Task prompt ▸
Return exactly the lines of the records below, starting at the line that contains "theorem trigonalInjectivityQ_of_stubs (s" and ending at the line that contains "rw [eval_plane_of_span ha _ (by simp; norm_num), hvQ]", with both of those lines kept.
##### Available records
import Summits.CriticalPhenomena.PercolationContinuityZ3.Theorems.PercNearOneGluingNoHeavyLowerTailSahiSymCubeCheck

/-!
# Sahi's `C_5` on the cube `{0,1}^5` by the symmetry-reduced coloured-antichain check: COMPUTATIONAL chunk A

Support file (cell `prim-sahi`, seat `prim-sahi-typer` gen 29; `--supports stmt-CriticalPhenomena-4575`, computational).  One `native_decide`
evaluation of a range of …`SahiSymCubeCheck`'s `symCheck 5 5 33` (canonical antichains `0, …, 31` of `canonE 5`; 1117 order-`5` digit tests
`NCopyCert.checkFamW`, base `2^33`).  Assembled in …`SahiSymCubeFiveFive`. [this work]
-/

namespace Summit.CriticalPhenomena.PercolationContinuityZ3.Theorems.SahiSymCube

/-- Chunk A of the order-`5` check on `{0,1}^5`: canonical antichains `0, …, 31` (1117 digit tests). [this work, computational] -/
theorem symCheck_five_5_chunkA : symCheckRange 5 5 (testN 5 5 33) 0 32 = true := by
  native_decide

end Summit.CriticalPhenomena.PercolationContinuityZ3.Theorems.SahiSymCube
##########
##### Available records
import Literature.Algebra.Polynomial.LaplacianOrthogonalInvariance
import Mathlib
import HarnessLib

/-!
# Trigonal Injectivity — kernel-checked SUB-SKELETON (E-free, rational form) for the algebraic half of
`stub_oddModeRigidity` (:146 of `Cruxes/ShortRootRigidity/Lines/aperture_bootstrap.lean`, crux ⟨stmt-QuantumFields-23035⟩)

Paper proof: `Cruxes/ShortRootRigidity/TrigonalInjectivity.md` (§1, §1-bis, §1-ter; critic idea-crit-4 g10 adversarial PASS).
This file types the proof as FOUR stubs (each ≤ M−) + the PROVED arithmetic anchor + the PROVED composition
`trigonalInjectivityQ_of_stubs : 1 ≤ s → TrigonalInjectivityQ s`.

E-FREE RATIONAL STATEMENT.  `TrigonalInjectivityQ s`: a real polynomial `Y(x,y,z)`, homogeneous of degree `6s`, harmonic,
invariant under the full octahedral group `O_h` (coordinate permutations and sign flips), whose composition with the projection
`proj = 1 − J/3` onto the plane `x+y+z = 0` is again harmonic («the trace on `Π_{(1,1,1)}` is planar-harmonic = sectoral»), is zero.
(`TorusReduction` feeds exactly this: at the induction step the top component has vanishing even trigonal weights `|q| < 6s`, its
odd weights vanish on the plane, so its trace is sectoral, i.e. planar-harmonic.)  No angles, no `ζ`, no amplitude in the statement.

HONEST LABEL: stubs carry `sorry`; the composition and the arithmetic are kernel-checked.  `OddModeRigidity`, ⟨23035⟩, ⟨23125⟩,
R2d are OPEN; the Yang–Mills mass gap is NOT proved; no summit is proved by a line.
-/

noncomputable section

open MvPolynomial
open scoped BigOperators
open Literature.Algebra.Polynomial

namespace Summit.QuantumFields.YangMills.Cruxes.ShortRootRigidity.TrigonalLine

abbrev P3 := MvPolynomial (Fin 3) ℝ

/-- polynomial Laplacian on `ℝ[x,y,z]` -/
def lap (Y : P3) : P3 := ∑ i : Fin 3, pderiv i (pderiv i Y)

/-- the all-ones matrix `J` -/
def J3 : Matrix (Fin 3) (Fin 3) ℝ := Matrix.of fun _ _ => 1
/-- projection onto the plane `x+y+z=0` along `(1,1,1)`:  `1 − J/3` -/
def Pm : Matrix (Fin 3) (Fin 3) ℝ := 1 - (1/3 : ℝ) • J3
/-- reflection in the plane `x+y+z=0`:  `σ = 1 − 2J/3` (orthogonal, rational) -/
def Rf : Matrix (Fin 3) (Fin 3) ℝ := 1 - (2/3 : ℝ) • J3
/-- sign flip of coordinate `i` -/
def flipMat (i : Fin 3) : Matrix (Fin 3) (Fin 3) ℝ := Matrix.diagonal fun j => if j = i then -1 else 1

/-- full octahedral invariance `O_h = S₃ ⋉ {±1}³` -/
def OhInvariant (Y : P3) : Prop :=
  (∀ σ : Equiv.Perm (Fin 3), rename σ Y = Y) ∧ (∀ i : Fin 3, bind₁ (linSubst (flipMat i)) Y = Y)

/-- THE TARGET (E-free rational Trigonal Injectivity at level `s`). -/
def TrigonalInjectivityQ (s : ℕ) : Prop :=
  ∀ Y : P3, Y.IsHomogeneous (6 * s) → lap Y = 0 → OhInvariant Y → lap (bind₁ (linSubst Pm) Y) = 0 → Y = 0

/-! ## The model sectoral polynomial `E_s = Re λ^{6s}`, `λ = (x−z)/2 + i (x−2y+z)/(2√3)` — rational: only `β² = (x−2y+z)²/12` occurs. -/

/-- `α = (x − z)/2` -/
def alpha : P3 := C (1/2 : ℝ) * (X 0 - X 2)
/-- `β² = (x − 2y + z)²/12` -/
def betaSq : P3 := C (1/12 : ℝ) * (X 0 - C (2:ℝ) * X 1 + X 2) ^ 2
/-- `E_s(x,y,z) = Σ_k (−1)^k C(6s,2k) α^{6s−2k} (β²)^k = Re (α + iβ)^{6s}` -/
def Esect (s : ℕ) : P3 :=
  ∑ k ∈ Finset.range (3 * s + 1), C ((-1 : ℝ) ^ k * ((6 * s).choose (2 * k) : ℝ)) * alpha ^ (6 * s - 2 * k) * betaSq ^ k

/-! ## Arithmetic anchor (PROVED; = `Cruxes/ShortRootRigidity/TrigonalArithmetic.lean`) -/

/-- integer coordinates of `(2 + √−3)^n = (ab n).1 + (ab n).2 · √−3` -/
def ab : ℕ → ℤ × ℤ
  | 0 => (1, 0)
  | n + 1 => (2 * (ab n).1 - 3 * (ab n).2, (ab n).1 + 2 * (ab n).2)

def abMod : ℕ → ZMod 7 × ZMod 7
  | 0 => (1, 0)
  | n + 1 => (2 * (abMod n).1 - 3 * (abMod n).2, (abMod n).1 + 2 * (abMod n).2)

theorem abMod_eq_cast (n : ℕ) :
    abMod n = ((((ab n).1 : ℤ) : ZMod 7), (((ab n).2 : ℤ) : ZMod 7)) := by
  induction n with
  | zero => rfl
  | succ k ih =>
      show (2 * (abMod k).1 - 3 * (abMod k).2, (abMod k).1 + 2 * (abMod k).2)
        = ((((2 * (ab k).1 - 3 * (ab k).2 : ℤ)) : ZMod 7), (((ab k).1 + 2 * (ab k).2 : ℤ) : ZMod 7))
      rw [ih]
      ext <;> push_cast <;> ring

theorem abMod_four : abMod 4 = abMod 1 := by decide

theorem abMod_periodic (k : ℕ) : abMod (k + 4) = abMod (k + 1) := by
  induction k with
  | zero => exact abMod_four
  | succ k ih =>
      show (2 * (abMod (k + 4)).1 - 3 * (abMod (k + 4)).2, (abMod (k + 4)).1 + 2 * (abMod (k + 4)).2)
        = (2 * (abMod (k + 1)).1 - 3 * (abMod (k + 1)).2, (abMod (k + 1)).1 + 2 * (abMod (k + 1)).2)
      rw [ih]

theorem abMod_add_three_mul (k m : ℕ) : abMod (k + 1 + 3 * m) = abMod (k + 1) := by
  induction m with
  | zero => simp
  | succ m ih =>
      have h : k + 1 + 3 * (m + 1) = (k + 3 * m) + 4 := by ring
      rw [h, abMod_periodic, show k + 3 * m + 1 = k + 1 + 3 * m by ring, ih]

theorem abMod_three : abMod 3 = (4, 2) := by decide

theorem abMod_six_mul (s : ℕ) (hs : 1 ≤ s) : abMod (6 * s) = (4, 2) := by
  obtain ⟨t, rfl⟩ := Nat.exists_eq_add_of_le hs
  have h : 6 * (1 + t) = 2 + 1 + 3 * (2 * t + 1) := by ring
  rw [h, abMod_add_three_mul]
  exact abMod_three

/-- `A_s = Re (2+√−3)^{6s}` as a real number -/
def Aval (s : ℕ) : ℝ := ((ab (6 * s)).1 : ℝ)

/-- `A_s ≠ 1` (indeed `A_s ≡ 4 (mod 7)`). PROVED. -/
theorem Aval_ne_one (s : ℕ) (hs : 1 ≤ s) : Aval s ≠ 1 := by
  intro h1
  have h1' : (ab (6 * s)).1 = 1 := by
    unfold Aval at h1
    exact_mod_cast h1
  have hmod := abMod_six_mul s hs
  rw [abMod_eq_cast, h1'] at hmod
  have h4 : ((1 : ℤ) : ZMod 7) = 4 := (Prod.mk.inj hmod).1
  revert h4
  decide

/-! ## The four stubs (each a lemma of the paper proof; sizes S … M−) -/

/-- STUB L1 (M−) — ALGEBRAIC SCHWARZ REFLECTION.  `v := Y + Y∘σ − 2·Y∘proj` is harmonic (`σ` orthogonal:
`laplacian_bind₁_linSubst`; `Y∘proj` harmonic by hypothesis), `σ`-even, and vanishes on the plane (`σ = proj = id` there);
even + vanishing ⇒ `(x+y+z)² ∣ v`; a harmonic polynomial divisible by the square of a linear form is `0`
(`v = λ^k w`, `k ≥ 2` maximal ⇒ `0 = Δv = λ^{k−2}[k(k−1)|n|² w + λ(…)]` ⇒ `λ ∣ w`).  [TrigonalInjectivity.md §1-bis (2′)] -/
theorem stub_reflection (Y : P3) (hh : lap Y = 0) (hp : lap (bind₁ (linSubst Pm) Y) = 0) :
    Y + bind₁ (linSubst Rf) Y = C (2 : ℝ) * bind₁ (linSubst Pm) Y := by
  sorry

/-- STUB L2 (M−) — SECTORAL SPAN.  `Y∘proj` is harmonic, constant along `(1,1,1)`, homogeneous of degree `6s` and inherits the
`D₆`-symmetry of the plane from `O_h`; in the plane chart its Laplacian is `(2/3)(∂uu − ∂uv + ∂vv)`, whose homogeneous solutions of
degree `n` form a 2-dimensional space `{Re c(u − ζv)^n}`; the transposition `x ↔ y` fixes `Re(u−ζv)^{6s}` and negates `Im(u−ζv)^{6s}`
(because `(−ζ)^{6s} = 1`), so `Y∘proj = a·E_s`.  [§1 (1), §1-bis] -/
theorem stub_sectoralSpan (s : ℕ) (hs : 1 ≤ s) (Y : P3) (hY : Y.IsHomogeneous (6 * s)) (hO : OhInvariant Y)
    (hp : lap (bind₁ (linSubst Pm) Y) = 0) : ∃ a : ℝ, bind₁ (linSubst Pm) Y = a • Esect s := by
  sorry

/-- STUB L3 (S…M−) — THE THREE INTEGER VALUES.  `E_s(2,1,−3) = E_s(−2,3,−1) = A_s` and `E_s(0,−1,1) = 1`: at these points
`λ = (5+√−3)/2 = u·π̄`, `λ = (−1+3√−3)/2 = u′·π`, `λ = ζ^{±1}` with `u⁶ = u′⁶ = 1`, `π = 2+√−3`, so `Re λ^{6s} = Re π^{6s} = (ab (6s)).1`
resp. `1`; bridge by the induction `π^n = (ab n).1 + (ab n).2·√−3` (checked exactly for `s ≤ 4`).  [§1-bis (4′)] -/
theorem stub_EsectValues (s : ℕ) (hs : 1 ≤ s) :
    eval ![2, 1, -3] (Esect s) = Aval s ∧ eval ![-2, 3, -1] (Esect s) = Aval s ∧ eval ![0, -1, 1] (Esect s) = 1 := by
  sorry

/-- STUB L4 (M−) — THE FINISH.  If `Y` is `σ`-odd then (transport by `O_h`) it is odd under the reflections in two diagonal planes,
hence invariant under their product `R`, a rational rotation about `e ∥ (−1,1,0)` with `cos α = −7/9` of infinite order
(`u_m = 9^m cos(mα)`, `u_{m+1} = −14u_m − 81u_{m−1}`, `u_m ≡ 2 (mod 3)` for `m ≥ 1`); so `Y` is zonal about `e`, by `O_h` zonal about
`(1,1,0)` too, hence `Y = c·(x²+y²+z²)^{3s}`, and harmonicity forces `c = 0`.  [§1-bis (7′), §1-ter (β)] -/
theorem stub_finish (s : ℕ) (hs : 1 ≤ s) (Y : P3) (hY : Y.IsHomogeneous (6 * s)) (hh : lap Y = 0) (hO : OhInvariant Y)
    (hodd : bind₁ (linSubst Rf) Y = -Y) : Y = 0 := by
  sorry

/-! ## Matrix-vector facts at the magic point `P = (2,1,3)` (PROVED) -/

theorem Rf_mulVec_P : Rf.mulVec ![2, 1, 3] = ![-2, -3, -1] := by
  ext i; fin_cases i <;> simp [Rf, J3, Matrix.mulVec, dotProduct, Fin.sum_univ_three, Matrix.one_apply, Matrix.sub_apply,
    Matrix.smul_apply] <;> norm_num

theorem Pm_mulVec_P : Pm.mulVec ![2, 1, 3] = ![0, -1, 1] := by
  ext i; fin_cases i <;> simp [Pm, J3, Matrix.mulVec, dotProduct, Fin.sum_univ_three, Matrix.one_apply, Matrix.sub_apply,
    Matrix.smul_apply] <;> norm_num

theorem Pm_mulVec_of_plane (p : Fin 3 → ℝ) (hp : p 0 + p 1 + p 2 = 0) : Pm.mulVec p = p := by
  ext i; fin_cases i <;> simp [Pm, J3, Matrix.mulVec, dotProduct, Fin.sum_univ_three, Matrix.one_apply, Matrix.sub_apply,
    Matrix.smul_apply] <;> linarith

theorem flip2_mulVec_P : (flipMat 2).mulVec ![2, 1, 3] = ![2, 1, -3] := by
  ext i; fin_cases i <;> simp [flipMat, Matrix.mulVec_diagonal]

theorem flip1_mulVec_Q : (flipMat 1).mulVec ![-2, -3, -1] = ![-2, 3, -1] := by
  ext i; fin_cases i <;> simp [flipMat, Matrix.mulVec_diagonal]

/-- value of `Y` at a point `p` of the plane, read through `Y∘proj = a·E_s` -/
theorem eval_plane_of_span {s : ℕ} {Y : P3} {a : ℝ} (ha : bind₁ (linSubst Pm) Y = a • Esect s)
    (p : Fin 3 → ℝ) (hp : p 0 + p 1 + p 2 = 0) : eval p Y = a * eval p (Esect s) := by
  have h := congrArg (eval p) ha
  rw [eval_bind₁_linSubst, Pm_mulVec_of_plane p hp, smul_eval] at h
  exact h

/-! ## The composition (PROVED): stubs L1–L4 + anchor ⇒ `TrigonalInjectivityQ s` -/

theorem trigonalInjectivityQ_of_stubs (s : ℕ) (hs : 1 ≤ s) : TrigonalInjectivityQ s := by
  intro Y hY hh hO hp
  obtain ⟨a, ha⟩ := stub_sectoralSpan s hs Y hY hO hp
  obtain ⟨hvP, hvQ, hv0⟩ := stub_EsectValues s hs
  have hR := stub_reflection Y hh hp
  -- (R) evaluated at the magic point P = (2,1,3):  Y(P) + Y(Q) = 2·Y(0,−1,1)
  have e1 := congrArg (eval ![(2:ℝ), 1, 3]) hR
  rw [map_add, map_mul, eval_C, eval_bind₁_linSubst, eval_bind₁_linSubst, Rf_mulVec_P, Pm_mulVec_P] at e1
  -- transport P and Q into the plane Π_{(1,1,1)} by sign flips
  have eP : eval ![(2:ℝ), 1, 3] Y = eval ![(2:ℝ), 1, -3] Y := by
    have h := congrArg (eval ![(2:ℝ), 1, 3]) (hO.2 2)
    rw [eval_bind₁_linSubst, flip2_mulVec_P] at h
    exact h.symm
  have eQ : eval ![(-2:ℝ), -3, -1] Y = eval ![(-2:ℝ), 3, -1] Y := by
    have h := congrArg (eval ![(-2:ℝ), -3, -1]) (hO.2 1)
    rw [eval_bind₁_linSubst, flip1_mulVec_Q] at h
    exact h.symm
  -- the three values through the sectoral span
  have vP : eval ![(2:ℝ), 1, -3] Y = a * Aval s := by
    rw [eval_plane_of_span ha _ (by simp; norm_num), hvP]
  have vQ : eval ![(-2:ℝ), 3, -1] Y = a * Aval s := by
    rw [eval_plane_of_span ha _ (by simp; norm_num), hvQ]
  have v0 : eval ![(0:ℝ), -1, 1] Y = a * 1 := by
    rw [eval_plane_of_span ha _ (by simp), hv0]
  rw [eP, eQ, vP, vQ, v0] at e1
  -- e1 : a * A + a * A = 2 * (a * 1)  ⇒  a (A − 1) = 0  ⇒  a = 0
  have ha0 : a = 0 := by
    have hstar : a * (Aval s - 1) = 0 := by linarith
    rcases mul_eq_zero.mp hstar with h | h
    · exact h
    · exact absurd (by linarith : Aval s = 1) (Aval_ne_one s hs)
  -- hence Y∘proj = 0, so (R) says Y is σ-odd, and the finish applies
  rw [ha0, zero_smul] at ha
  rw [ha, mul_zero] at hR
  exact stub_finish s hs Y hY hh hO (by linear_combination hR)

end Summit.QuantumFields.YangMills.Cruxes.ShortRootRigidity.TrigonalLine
##########
##### Available records
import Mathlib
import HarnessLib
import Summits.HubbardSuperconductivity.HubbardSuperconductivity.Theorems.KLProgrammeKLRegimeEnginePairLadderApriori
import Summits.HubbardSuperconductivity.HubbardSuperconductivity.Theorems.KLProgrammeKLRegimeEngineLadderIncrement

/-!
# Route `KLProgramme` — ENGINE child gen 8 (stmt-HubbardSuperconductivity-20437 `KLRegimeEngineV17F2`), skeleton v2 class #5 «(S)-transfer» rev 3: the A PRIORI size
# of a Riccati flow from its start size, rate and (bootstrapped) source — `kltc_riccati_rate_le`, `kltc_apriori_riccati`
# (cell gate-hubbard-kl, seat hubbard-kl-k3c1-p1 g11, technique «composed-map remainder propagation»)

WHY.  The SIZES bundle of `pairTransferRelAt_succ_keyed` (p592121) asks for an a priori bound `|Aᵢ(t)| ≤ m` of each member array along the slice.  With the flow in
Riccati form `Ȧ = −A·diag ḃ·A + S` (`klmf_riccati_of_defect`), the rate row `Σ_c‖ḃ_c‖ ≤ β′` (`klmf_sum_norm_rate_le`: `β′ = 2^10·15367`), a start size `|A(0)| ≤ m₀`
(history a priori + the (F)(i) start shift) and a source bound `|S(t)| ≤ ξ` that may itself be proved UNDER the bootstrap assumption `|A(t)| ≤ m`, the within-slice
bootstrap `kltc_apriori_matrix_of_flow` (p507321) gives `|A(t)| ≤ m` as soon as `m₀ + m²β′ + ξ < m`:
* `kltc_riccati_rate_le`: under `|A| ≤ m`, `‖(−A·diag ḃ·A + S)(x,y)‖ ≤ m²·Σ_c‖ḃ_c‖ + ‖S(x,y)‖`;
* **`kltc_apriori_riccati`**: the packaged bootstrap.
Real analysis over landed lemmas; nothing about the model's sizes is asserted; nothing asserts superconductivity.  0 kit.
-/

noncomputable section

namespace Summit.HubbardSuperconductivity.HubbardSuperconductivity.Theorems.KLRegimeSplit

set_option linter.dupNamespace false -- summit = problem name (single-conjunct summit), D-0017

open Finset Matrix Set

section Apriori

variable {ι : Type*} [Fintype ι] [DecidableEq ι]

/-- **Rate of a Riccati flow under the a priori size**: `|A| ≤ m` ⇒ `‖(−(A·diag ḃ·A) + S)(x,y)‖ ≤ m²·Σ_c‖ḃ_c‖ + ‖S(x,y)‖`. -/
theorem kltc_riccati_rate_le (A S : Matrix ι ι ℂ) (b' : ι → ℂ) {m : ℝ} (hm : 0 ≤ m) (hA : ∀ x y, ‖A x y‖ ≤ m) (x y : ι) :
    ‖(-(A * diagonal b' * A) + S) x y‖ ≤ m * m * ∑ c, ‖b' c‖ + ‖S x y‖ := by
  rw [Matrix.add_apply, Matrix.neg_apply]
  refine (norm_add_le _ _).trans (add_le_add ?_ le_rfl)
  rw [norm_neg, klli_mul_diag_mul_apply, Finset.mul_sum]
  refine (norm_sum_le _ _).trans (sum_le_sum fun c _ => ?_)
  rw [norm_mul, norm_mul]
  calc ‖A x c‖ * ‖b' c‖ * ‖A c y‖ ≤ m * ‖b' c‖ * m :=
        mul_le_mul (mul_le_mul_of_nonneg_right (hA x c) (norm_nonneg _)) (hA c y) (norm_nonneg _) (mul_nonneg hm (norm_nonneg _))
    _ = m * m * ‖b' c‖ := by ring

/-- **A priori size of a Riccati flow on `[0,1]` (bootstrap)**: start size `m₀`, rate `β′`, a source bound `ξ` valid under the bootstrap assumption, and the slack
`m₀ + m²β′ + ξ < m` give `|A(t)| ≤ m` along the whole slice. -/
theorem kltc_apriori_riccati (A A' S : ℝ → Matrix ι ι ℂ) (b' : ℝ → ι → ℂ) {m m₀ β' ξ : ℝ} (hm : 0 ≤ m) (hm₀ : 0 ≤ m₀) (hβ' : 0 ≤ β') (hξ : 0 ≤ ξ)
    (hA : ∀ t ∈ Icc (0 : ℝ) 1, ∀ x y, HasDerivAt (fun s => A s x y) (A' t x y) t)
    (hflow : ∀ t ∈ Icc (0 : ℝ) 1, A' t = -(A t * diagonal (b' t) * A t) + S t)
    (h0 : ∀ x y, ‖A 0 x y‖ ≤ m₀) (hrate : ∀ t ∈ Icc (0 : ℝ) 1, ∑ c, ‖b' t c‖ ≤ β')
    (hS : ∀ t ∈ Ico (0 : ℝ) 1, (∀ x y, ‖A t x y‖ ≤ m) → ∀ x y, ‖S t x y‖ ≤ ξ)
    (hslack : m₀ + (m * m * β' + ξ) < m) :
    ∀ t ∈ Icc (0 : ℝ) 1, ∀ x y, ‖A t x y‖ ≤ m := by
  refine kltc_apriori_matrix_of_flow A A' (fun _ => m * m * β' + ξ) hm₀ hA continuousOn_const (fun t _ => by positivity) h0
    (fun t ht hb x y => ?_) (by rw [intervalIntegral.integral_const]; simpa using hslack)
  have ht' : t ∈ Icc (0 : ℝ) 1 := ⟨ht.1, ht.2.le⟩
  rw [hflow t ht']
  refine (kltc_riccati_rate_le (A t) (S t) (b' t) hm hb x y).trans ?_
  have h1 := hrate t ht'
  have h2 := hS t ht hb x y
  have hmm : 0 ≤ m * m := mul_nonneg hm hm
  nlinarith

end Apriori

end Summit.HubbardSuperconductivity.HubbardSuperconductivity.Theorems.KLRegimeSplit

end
##########
Completed task ▸
theorem trigonalInjectivityQ_of_stubs (s : ℕ) (hs : 1 ≤ s) : TrigonalInjectivityQ s := by
  intro Y hY hh hO hp
  obtain ⟨a, ha⟩ := stub_sectoralSpan s hs Y hY hO hp
  obtain ⟨hvP, hvQ, hv0⟩ := stub_EsectValues s hs
  have hR := stub_reflection Y hh hp
  -- (R) evaluated at the magic point P = (2,1,3):  Y(P) + Y(Q) = 2·Y(0,−1,1)
  have e1 := congrArg (eval ![(2:ℝ), 1, 3]) hR
  rw [map_add, map_mul, eval_C, eval_bind₁_linSubst, eval_bind₁_linSubst, Rf_mulVec_P, Pm_mulVec_P] at e1
  -- transport P and Q into the plane Π_{(1,1,1)} by sign flips
  have eP : eval ![(2:ℝ), 1, 3] Y = eval ![(2:ℝ), 1, -3] Y := by
    have h := congrArg (eval ![(2:ℝ), 1, 3]) (hO.2 2)
    rw [eval_bind₁_linSubst, flip2_mulVec_P] at h
    exact h.symm
  have eQ : eval ![(-2:ℝ), -3, -1] Y = eval ![(-2:ℝ), 3, -1] Y := by
    have h := congrArg (eval ![(-2:ℝ), -3, -1]) (hO.2 1)
    rw [eval_bind₁_linSubst, flip1_mulVec_Q] at h
    exact h.symm
  -- the three values through the sectoral span
  have vP : eval ![(2:ℝ), 1, -3] Y = a * Aval s := by
    rw [eval_plane_of_span ha _ (by simp; norm_num), hvP]
  have vQ : eval ![(-2:ℝ), 3, -1] Y = a * Aval s := by
    rw [eval_plane_of_span ha _ (by simp; norm_num), hvQ]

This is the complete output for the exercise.